---------- Records for the task ----------

/-!
# LP and SDP formulations of fractional optimization problems (Braun–Pokutta–Roy 2016, §4)

G. Braun, S. Pokutta, A. Roy, *Strong reductions for extended formulations*, IPCO 2016 / Math. Program. 172 (2018)
[BraunPokuttaRoy2016], §4 "Fractional optimization problems" (arXiv:1512.04932v3 numbering: Def. 4.1 LP formulation of a
fractional optimization problem, Def. 4.2 SDP formulation, Def. 4.3 the `(C,S)`-approximate slack matrix
`M = [M^{(d)}; M^{(n)}]`, `M^{(d)}(𝔍,s) = val^d_𝔍(s)`, `M^{(n)}(𝔍,s) = τ(C(𝔍) val^d_𝔍(s) − val^n_𝔍(s))`, Thm. 4.4 the
factorization theorem `fc(𝒫,C,S) = rk_LP M`, `fc_SDP(𝒫,C,S) = rk_SDP M`).  "A fractional optimization problem is an
optimization problem where the objectives have the form of a fraction `val_𝔍 = val^n_𝔍/val^d_𝔍`, such as for SparsestCut
… the linear programs are used to find an optimal value of a linear combination of `val^n_𝔍` and `val^d_𝔍` … which reduces
to the original definition with the choice of `val^n_𝔍 = val_𝔍` and `val^d_𝔍 = 1`."

This file TYPES the maximization case (`τ = +1`) over the tree's vocabulary and PROVES the LP factorization theorem in both
directions and the easy half of the SDP one; no named facts:

* `FracMaxProblem σ φ` (`valn`, `vald`, `C`, `S`); `FracMaxProblem.Sound` — the sound instances `𝔍^S = {max val_𝔍 ≤ S(𝔍)}`,
  RENDERED multiplicatively as `val^n_𝔍(s) ≤ S(𝔍)·val^d_𝔍(s)` for all `s` (equivalent for positive denominators; recorded
  rendering decision); `FracMaxProblem.slackMatrix` — Def. 4.3, rows `Bool × 𝔍^S` (`false` = denominator block,
  `true` = numerator block); `MaxProblem.toFrac` — the case `val^d = 1`.
* `FracLPFormulation P R` — Def. 4.1 verbatim (LP `A x ≤ b` ∋ `x^s`; pairs of affine `w^n_𝔍, w^d_𝔍` exact on the `x^s` for
  sound `𝔍`; `A x ≤ b ⇒ w^d_𝔍(x) ≥ 0` and `w^n_𝔍(x) ≤ C(𝔍) w^d_𝔍(x)`).
* **Thm. 4.4 (LP)**: `FracLPFormulation.hasNonnegFactorization_slackMatrix` (size `R` formulation ⇒ nonnegative
  factorization of `M` of size `R + 1`: two applications of the affine Farkas lemma
  `Literature.Analysis.Convex.LPDuality.affine_farkas`, to `w^d ≥ 0` and to `C w^d − w^n ≥ 0` over `A x ≤ b`, with a shared
  column factor `(b − A x^s, 1)`), and `FracLPFormulation.ofNonnegFactorization` / `nonempty_of_hasNonnegFactorization`
  (a nonnegative factorization of size `r` IS a formulation of size `r`: LP `x ≥ 0`, `w^d = U_{(d,𝔍)}·x`,
  `w^n = C U_{(d,𝔍)}·x − U_{(n,𝔍)}·x`); hence `fc ≤ nnr(M) ≤ fc + 1` (`isEmpty_of_not_hasNonnegFactorization`), the `±1`
  being the tree's currency without free affine term (cf. Remark 2.19 in `SdpFormulationReductions.lean`).
* The non-fractional case: `LPFormulation.toFrac` (Def. 2.23 ⇒ Def. 4.1 with `w^d = 1`),
  `MaxProblem.hasNonnegFactorization_toFrac_slackMatrix` (`nnr(M_frac) ≤ nnr(M) + 1`, the all-ones denominator block) and
  `MaxProblem.hasNonnegFactorization_of_toFrac` (`nnr(M) ≤ nnr(M_frac)`, the numerator block is `M`) — "Definitions 4.1
  and 4.2 are equivalent to Definitions 2.23 and 2.24" at slack-matrix level.
* `FracSDPFormulation P d` — Def. 4.2 verbatim; **Thm. 4.4 (SDP), direction "factorization ⇒ formulation"**:
  `FracSDPFormulation.ofPsdFactorization` / `nonempty_of_hasPsdFactorization` (SDP = the whole cone `𝕊^r_+`,
  `w^d_𝔍(Y) = Tr[A_{(d,𝔍)}Y]`, `w^n_𝔍(Y) = C(𝔍)Tr[A_{(d,𝔍)}Y] − Tr[A_{(n,𝔍)}Y]`, nonnegativity from `Tr[AB] ≥ 0` for psd `A, B`).

Not here: the SDP direction "formulation ⇒ psd factorization" (needs conic duality for the spectrahedron; the
non-fractional analogue is the tree's `SDPFormulation.hasPsdFactorization_slack`), minimization problems (`τ = −1`), and
§4.1 (Def. 4.5 / Thm. 4.6: reductions between fractional problems).
-/

noncomputable section

open Finset Matrix
open scoped MatrixOrder

namespace Literature.Combinatorics.Optimization

open Literature.Analysis.Convex (LPDuality.affine_farkas)

variable {σ φ : Type*}

/-! ### Fractional maximization problems and their slack matrices (§4, Def. 4.3) -/

/-- A **fractional maximization problem** `𝒫 = (𝒮, 𝔍, val)` with `val_𝔍 = val^n_𝔍 / val^d_𝔍` and guarantees `C, S`.
[cite: BraunPokuttaRoy2016, §4 (arXiv v3)] -/
structure FracMaxProblem (σ : Type*) (φ : Type*) where
  /-- numerator `val^n_𝔍(s)` -/
  valn : φ → σ → ℝ
  /-- denominator `val^d_𝔍(s)` -/
  vald : φ → σ → ℝ
  /-- completeness guarantee -/
  C : φ → ℝ
  /-- soundness guarantee -/
  S : φ → ℝ

namespace FracMaxProblem

/-- The sound instances `𝔍^S = {𝔍 : max val_𝔍 ≤ S(𝔍)}`, rendered multiplicatively (`val^n_𝔍(s) ≤ S(𝔍)·val^d_𝔍(s)` for all
`s`; this is `max val^n/val^d ≤ S` for positive denominators). [cite: BraunPokuttaRoy2016, Def. 4.1 (arXiv v3)] -/
def Sound (P : FracMaxProblem σ φ) (f : φ) : Prop := ∀ s, P.valn f s ≤ P.S f * P.vald f s

/-- **Def. 4.3 (the `(C,S)`-approximate slack matrix of a fractional problem)**: the `2𝔍^S × 𝒮` matrix with blocks
`M^{(d)}(𝔍, s) = val^d_𝔍(s)` (tag `false`) and `M^{(n)}(𝔍, s) = C(𝔍)·val^d_𝔍(s) − val^n_𝔍(s)` (tag `true`; `τ = +1`).
[cite: BraunPokuttaRoy2016, Def. 4.3 (arXiv v3)] -/
def slackMatrix (P : FracMaxProblem σ φ) : Bool × {f : φ // P.Sound f} → σ → ℝ
  | (false, f), s => P.vald f.1 s
  | (true, f), s => P.C f.1 * P.vald f.1 s - P.valn f.1 s

/-- The denominator block. [cite: BraunPokuttaRoy2016, Def. 4.3 (arXiv v3)] -/
@[simp] theorem slackMatrix_false (P : FracMaxProblem σ φ) (f : {f : φ // P.Sound f}) (s : σ) :
    P.slackMatrix (false, f) s = P.vald f.1 s := rfl

/-- The numerator block. [cite: BraunPokuttaRoy2016, Def. 4.3 (arXiv v3)] -/
@[simp] theorem slackMatrix_true (P : FracMaxProblem σ φ) (f : {f : φ // P.Sound f}) (s : σ) :
    P.slackMatrix (true, f) s = P.C f.1 * P.vald f.1 s - P.valn f.1 s := rfl

end FracMaxProblem

/-- An optimization problem is the fractional problem with `val^d = 1` ("reduces to the original definition with the
choice of `val^n_𝔍 = val_𝔍` and `val^d_𝔍 = 1`"). [cite: BraunPokuttaRoy2016, §4 (arXiv v3)] -/
def MaxProblem.toFrac (P : MaxProblem σ φ) : FracMaxProblem σ φ where
  valn := P.val
  vald _ _ := 1
  C := P.C
  S := P.S

/-- Soundness is unchanged. [cite: BraunPokuttaRoy2016, §4 (arXiv v3)] -/
@[simp] theorem MaxProblem.toFrac_sound (P : MaxProblem σ φ) (f : φ) : P.toFrac.Sound f ↔ P.Sound f := by
  simp [FracMaxProblem.Sound, MaxProblem.Sound, MaxProblem.toFrac]

/-! ### LP formulations of fractional problems (Def. 4.1) and the factorization theorem (Thm. 4.4, LP) -/

/-- **Def. 4.1 (`(C,S)`-approximate LP formulation of a fractional maximization problem, size `R`)**: a linear program
`A x ≤ b` containing the vectors `x^s`; for every sound instance a PAIR of affine functions `w^n_𝔍, w^d_𝔍`, exact on the
`x^s` (`w^n_𝔍(x^s) = val^n_𝔍(s)`, `w^d_𝔍(x^s) = val^d_𝔍(s)`), with `A x ≤ b ⇒ w^d_𝔍(x) ≥ 0` and `w^n_𝔍(x) ≤ C(𝔍) w^d_𝔍(x)`.
[cite: BraunPokuttaRoy2016, Def. 4.1 (arXiv v3)] -/
structure FracLPFormulation (P : FracMaxProblem σ φ) (R : ℕ) where
  /-- number of variables -/
  D : ℕ
  /-- constraint matrix -/
  A : Matrix (Fin R) (Fin D) ℝ
  /-- right-hand side -/
  b : Fin R → ℝ
  /-- the vectors `x^s` -/
  x : σ → Fin D → ℝ
  /-- `A x^s ≤ b` -/
  mem : ∀ s i, (A *ᵥ x s) i ≤ b i
  /-- linear part of `w^n_𝔍` -/
  wn : φ → Fin D → ℝ
  /-- constant part of `w^n_𝔍` -/
  cn : φ → ℝ
  /-- linear part of `w^d_𝔍` -/
  wd : φ → Fin D → ℝ
  /-- constant part of `w^d_𝔍` -/
  cd : φ → ℝ
  /-- `w^n_𝔍(x^s) = val^n_𝔍(s)` for sound `𝔍` -/
  exactn : ∀ f, P.Sound f → ∀ s, wn f ⬝ᵥ x s + cn f = P.valn f s
  /-- `w^d_𝔍(x^s) = val^d_𝔍(s)` for sound `𝔍` -/
  exactd : ∀ f, P.Sound f → ∀ s, wd f ⬝ᵥ x s + cd f = P.vald f s
  /-- `A x ≤ b ⇒ w^d_𝔍(x) ≥ 0` -/
  nonneg : ∀ f, P.Sound f → ∀ y : Fin D → ℝ, (∀ i, (A *ᵥ y) i ≤ b i) → 0 ≤ wd f ⬝ᵥ y + cd f
  /-- `A x ≤ b ⇒ w^n_𝔍(x) ≤ C(𝔍)·w^d_𝔍(x)` -/
  achieves : ∀ f, P.Sound f → ∀ y : Fin D → ℝ, (∀ i, (A *ᵥ y) i ≤ b i) →
    wn f ⬝ᵥ y + cn f ≤ P.C f * (wd f ⬝ᵥ y + cd f)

----------

_What to produce_
All lines above from the one with "This file TYPES" to the one with "RENDERED multiplicatively as", inclusive, should be copied exactly, and no other lines.

_Reply_
This file TYPES the maximization case (`τ = +1`) over the tree's vocabulary and PROVES the LP factorization theorem in both
directions and the easy half of the SDP one; no named facts:

* `FracMaxProblem σ φ` (`valn`, `vald`, `C`, `S`); `FracMaxProblem.Sound` — the sound instances `𝔍^S = {max val_𝔍 ≤ S(𝔍)}`,
  RENDERED multiplicatively as `val^n_𝔍(s) ≤ S(𝔍)·val^d_𝔍(s)` for all `s` (equivalent for positive denominators; recorded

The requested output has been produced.